Patrimony

We deny to claim "any Superiority to ourself
to defyne, decyde, or determyn any Article or Poynt
of the Christian Fayth and Relligion,
or to chang any Ancient Ceremony of the Church
from the Forme before received and observed
by the Catholick and Apostolick Church."

Norman Simplicity

Norman Simplicity
Click image for original | © Vitrearum (Allan Barton)

Sunday, May 25, 2014

Lectio discontinua

Ah, back to the lectionary. You know, the thing that radical Protestants hate:

Many Zwinglian influences remain (or at least should remain) a force in our Reformed Protestant heritage, including orderly/austere worship, an intellectual approach to faith, simple music (often with no instruments and often psalmody-only), and NO LECTIONARY! Here’s why:

On January 1, 1519, Zwingli chucked the lectionary and began preaching through every verse in Matthew’s Gospel (lectio continua or continuous reading). When he finished that, he moved on to the Acts of the Apostles. When he finished that, he moved on to the Epistles. Then the Old Testament. And one by one, he preached through all the books of the Bible, which was radical at the time and remains a unique fixture of our Reformed heritage.

Anywho, for a long time I believed something like this:

The 1662 Book of Common Prayer ... gives, for the most part, the same Sunday Collects, Epistles, and Gospels as the Missal of S Pius V. But the Reading and Gospel for last Sunday, the Sunday Next Before Advent (taken, like most such Prayer Book material, from the medieval Sarum Rite) were, unlike the other Epistles and Gospels After Trinity, quite different from those in S Pius V's edition of the Roman Rite. But they are nevertheless thoroughly respectable choices in terms of Tradition; they go back to the earliest Roman lectionaries, the Comes of Wuerzburg and Murbach.

"For the most part" is better glossed as "about 65%," based upon my informal survey. (I think that a divergence of more than a third is somewhat significant, after all.)
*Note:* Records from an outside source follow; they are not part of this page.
/-- The generators `(1,0,0)`, `(0,1,0)` of `Heis ℤ` (images of `a, b`). [cite: MochizukiEtTh2009, §1 p.12] -/
def gen : Fin 2 → Heis ℤ := ![⟨1, 0, 0⟩, ⟨0, 1, 0⟩]

/-- Powers of an element with `x·y = 0` are computed coordinatewise (no binomial twist). [cite: MochizukiEtTh2009, §1 p.12] -/
theorem zpow_eq_of_mul_eq_zero (a : Heis ℤ) (ha : a.x * a.y = 0) (n : ℤ) :
    a ^ n = ⟨n * a.x, n * a.y, n * a.z⟩ := by
  induction n using Int.induction_on with
  | zero => ext <;> simp
  | succ n ih =>
    rw [zpow_add_one, ih]; ext <;> simp <;> first | ring1 | linear_combination (↑n : ℤ) * ha
  | pred n ih =>
    rw [zpow_sub_one, ih]; ext <;> simp <;> first | ring1 | linear_combination ((↑n : ℤ) + 1) * ha

end Heis

/-! ### `F₂ ↠ Heis ℤ` and the covering lattice `Δ_Y ⊇ Δ_{Y_N} ⊇ Δ_{Z_N}` -/

/-- `F₂`, the free group on two generators `x₀ = a`, `x₁ = b` — the discrete shadow of "`Δ_X` … a
profinite free group on 2 generators" ([EtTh] p. 12). [cite: MochizukiEtTh2009, §1 p.12] -/
abbrev F₂ : Type := FreeGroup (Fin 2)

/-- **`F₂ ↠ Heis ℤ`**, `a ↦ (1,0,0)`, `b ↦ (0,1,0)`: the class-2 quotient `Δ_X → Δ^Θ_X` at the discrete
level ([EtTh] p. 12). [cite: MochizukiEtTh2009, §1 p.12] -/
def heisHom : F₂ →* Heis ℤ := FreeGroup.lift Heis.gen

/-- `a ↦ (1,0,0)`. [cite: MochizukiEtTh2009, §1 p.12] -/
@[simp] theorem heisHom_of_zero : heisHom (FreeGroup.of 0) = ⟨1, 0, 0⟩ := by simp [heisHom, Heis.gen]

/-- `b ↦ (0,1,0)`. [cite: MochizukiEtTh2009, §1 p.12] -/
@[simp] theorem heisHom_of_one : heisHom (FreeGroup.of 1) = ⟨0, 1, 0⟩ := by simp [heisHom, Heis.gen]

/-- `⁅a, b⁆ ↦ (0, 0, 1)`. [cite: MochizukiEtTh2009, §1 p.12] -/
theorem heisHom_commutator :
    heisHom ⁅FreeGroup.of (0 : Fin 2), FreeGroup.of 1⁆ = ⟨0, 0, 1⟩ := by
  rw [map_commutatorElement, heisHom_of_zero, heisHom_of_one, Heis.commutatorElement_eq]
  norm_num

/-- `heisHom` is surjective: `(x,y,z) = a^x · b^y · ⁅a,b⁆^(z − x·y)`. [cite: MochizukiEtTh2009, §1 p.12] -/
theorem heisHom_surjective : Function.Surjective heisHom := by
  intro g
  refine ⟨FreeGroup.of 0 ^ g.x * FreeGroup.of 1 ^ g.y *
    ⁅FreeGroup.of (0 : Fin 2), FreeGroup.of 1⁆ ^ (g.z - g.x * g.y), ?_⟩
  rw [map_mul, map_mul, map_zpow, map_zpow, map_zpow, heisHom_commutator, heisHom_of_zero,
    heisHom_of_one, Heis.zpow_eq_of_mul_eq_zero _ (by simp), Heis.zpow_eq_of_mul_eq_zero _ (by simp),
    Heis.zpow_eq_of_mul_eq_zero _ (by simp)]
  ext <;> simp

/-- `Δ_Y := Ker(Δ_X ↠ Z)` at the discrete level: the words of `a`-exponent sum `0` (the preimage of
`{x = 0}`; "`Π^tp_Y := Ker(Π^tp_X ↠ Z)`", [EtTh] p. 12). [cite: MochizukiEtTh2009, §1 p.12] -/
def deltaY : Subgroup F₂ := (Heis.xHom.comp heisHom).ker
So, I know of no way at all of determining the answer to this question:

I know that the lectionary for the Sarum rite’s mass is very similar to the readings used in the traditional Roman mass. It wouldn’t be too surprising to see the lectionaries to be off set by an equal amount (ex. one or two extra Sundays thrown in), but this is not the case. It seems, especially after trinity, that the Gospels are off set by one week and the Epistles by two weeks. Do you know of any reasons why this off-setting has occurred (whether Sarum added a reading or Rome removed readings)? Or do you know of any resources where I might study this? Thank you for your assistance.

Sigh. Back to the drawing board. The answer is not in a book.

UPDATE:

For instance, this is very interesting and probably true but still doesn't answer the question:

Many details are revealed by a study of the lectionary. The gospels for the Sundays after Pentecost in the Gregorian-Beneventan tradition match closely those of the lectionary of Würzburg, whereas almost all other medieval traditions follow the order in the lectionary of Murbach. But Würzburg, the oldest surviving Roman lectionary, represents the Roman liturgy of the mid-seventh century; its calendar is that of the early Gelasian sacramentary of the sixth-seventh century. Murbach, however, the ancestor of the universal medieval and modern tradition, has the calendar of the eighth-century Gelasian sacramentary, and represents a Frankish adaptation of the mid-eighth century uniting the Gelasian and Gregorian sacramentaries [19-20].

As I have established here, while Sarum does indeed follow Murbach, Trent does not follow Würzburg.

Who cares? Well, one ought to, if, for instance, one hopes to avoid the obvious incoherence of crudely adapting the Tridentine antiphons to a completely different system!